Wood Stove

Oh, but the things you can do!

https://www.offgridworld.com/wp-content/uploads/2014/03/creative-wood-pile1.jpg

http://www.inspirationgreen.com/stacking-firewood.html

My home-owners insurance changed when I went to a wood burning stove in the house. Doesn’t change if the stove is outside not in any building.

With a properly built stove, you don’t let it go out. You get up in the morning, put some wood in the stove and open the air vents. the remnants of the fire from the night before blaze up, and very shortly the stove is putting out a ton of heat. When you are ready to leave for the day, you add wood, and close the air vents. The fire damps down, but continues to gently heat the house until your return, at which point, you repeat the process. With a good stove and a reasonably insulated house, it never gets cold. Yes, it takes a little more work than turning up the thermostat, but it isn’t onerous.

Wood, in a brick fireplace.

Yes, you clean it after & yes you always fill it with wood for the next time after that.

Its the only civilized way to watch a good black-and-white movie while sharing good red wine and fine chocolate. My experience is my cite. :wink:

Yep, I know how it’s supposed to work, but even with the very best and the largest Vermont Castings (had three different stoves in a period of about 12 years) stove, I could never keep it going on one load of wood for 8-9 hours. And I was burning 50/50 soft/hardwoods. The only difference I can think of is that I live at 11,200 feet. But if anything, that should make it last longer I would think.

I’m betting you have brass andirons as well.

looks down

looks up

Oh, yeah…

Softwood should only be used for kindling. I have used Vermont Castings stoves (excellent), and have had a full load of hardwood burn all night, with plenty left in the morning.

Hardwood is great when you can get it. Not too much of it in the Colorado Rockies.

In Oregon, the best cord wood is oak and madrone. With some pine or fir for kindling. I tried the sawdust bricks. They don’t split, make a mess and don’t leave very good coals. I don’t really buy the environmental aspect of these. They are usually a byproduct of the lumber industry, but it takes a lot of energy to compress and ship them. Natural gas fireplaces are only for looks. Nothing takes the chill away better than a good fire

Wow! Six cords a year. You must live in Northern Canada

There is substantially less oxygen at 11,000 feet (13.7%) than at sea level (20.9%) or, say, 2000 feet (19.4%). I would think that accounts for fires going out sooner at altitude than at sea level.

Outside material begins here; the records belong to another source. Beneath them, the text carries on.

include h9 in
/-- **The cusp `(1 j; 0 3)·γ∞` is a `Γ₀(N)`-translate of `∞` for `γ ∈ Γ₀(N/3)`, `9 ∣ N`.**  For
`γ = (a b; c d) ∈ Γ₀(N/3)` one has `3 ∣ c`, hence `3 ∤ a + jc`, so `(a + jc, 3c)ᵀ` is a coprime column
with `N ∣ 3c`: it is the first column of some `δ ∈ Γ₀(N)`, and `δ∞ = (a + jc)/(3c) = (γ∞ + j)/3`
(with `δ∞ = ∞` iff `γ∞ = ∞`).  This is the coset computation `(1 j; 0 3) γ = δ' (1 j'; 0 3)` of
Knapp, Lemma 9.26 / the tree's `exists_tpB_mul_mapGL_eq`, read on cusps as in Cremona §2.4 and the
tree's `exists_gamma0_inftyImage_tpB` (whose input is `γ ∈ Γ₀(N)`; here `γ ∈ Γ₀(N/3)`).
[cite: CremonaAlgorithms1997, §2.4 (2.4.1)–(2.4.2)] -/
theorem exists_gamma0_inftyImage_tpB_of_dvd (γ : Gamma0 (N / 3)) (j : ℤ) :
    ∃ δ : Gamma0 N, ((δ : SL(2, ℤ)) 1 0 = 0 ↔ (γ : SL(2, ℤ)) 1 0 = 0) ∧
      ((γ : SL(2, ℤ)) 1 0 ≠ 0 →
        ((δ : SL(2, ℤ)) 0 0 : ℚ) / ((δ : SL(2, ℤ)) 1 0 : ℚ) =
          (((γ : SL(2, ℤ)) 0 0 : ℚ) / ((γ : SL(2, ℤ)) 1 0 : ℚ) + j) / 3) := by
  set a : ℤ := (γ : SL(2, ℤ)) 0 0
  set c : ℤ := (γ : SL(2, ℤ)) 1 0
  have hac : IsCoprime a c := Matrix.SpecialLinearGroup.isCoprime_col (γ : SL(2, ℤ)) 0
  have hMc : ((N / 3 : ℕ) : ℤ) ∣ c := dvd_entry_of_mem_Gamma0 (N / 3) γ.2
  have h3c : (3 : ℤ) ∣ c :=
    (Int.natCast_dvd_natCast.mpr (three_dvd_div_three_of_nine_dvd N h9)).trans hMc
  have hNc : (N : ℤ) ∣ 3 * c := by
    have hN : (N : ℤ) = 3 * ((N / 3 : ℕ) : ℤ) := by
      have h := congrArg (Nat.cast : ℕ → ℤ) (Nat.mul_div_cancel' (three_dvd_of_nine_dvd N h9)).symm
      rw [Nat.cast_mul] at h
      exact h
    rw [hN]
    exact mul_dvd_mul_left 3 hMc
  have hajc : IsCoprime (a + j * c) c := by
    simpa [mul_comm] using hac.add_mul_right_left j
  have h3P : Prime (3 : ℤ) := Int.prime_three
  have hndvd : ¬ (3 : ℤ) ∣ a + j * c := by
    intro h
    have ha : (3 : ℤ) ∣ a := by simpa using dvd_sub h (h3c.mul_left j)
    exact h3P.not_unit (hac.isUnit_of_dvd' ha h3c)
  have hcop : IsCoprime (a + j * c) (3 * c) :=
    ((h3P.coprime_iff_not_dvd.mpr hndvd).symm).mul_right hajc
  refine ⟨Gamma0.mkOfCol (a + j * c) (3 * c) hcop hNc, by simp [c], fun hc ↦ ?_⟩
  simp only [Gamma0.mkOfCol_apply_zero_zero, Gamma0.mkOfCol_apply_one_zero]
  have hc' : (c : ℚ) ≠ 0 := by exact_mod_cast hc
  push_cast
  rw [div_add' _ _ _ hc', div_div, mul_comm (c : ℚ) 3]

That’s crazy. Softwoods are great. They burn hot and fast, are often free, and (the biggest plus IMHO) is that they season very fast.

I can split fresh pine and it burns awesome 9 months later. It takes twice that amount of time to properly season oak from freshly split.

Enjoy your chimney fires.
Softwood is double-plus ungood for anything other than kindling.

OK, so what do you do if softwood is your only option? I don’t image that during the Klondike gold rush very many people had the luxury of burning oak all winter long.

Boo fucking hoo. How about your neighbors who have to put up with the smoke? I don’t care how modern your stove is or what you burn in it, if the wind blows your smoke into my windows, I hate you (obviously, I mean “you” in general).

I liken people who use wood stoves (when there’s a cleaner alternative, which is 99% of the time) to people who just dump their garbage on their front lawn and wait for the wind or animals to spread it around the neighborhood. “Fuck the neighbors, I’m saving 40 bucks a month!”

And if you want to rationalize that coal-burning power plants just eliminate the middleman, knock yourself out, but where I live, the power is from hydroelectric dams, so there’s no excuse.

Please, that is a silly old wive’s tale. There are huge portions of the country where they only can (and do) burn softwood yet there is no epidemic of chimney fires! How can that be?

http://www.caes.uga.edu/topics/disasters/winterstorm/heating/firewood.html

I do enjoy this tale though as it has enabled me to scoop up free pine for years.

I heat with a wood pellet stove. From outside I can’t see or smell smoke. 40 lbs of pellets (one day’s worth for me) produces less than a cup of ask.

From Energy.gov. My nearest neighbor is 1/3 mile away. I can guarantee that they aren’t bothered by my pellet stove.

StG

I do understand his frustration. I have lived near people who burn unseasoned wood in big old smoke dragon wood stoves and it stinks. Even 1/3 of mile away it would still be a problem.

If you burn properly seasoned wood in a newer EPA stove (and you have a properly sized chimney, etc.), your neighbors should never get smoke in their house. I couldn’t even smell smoke from my own back yard when burning.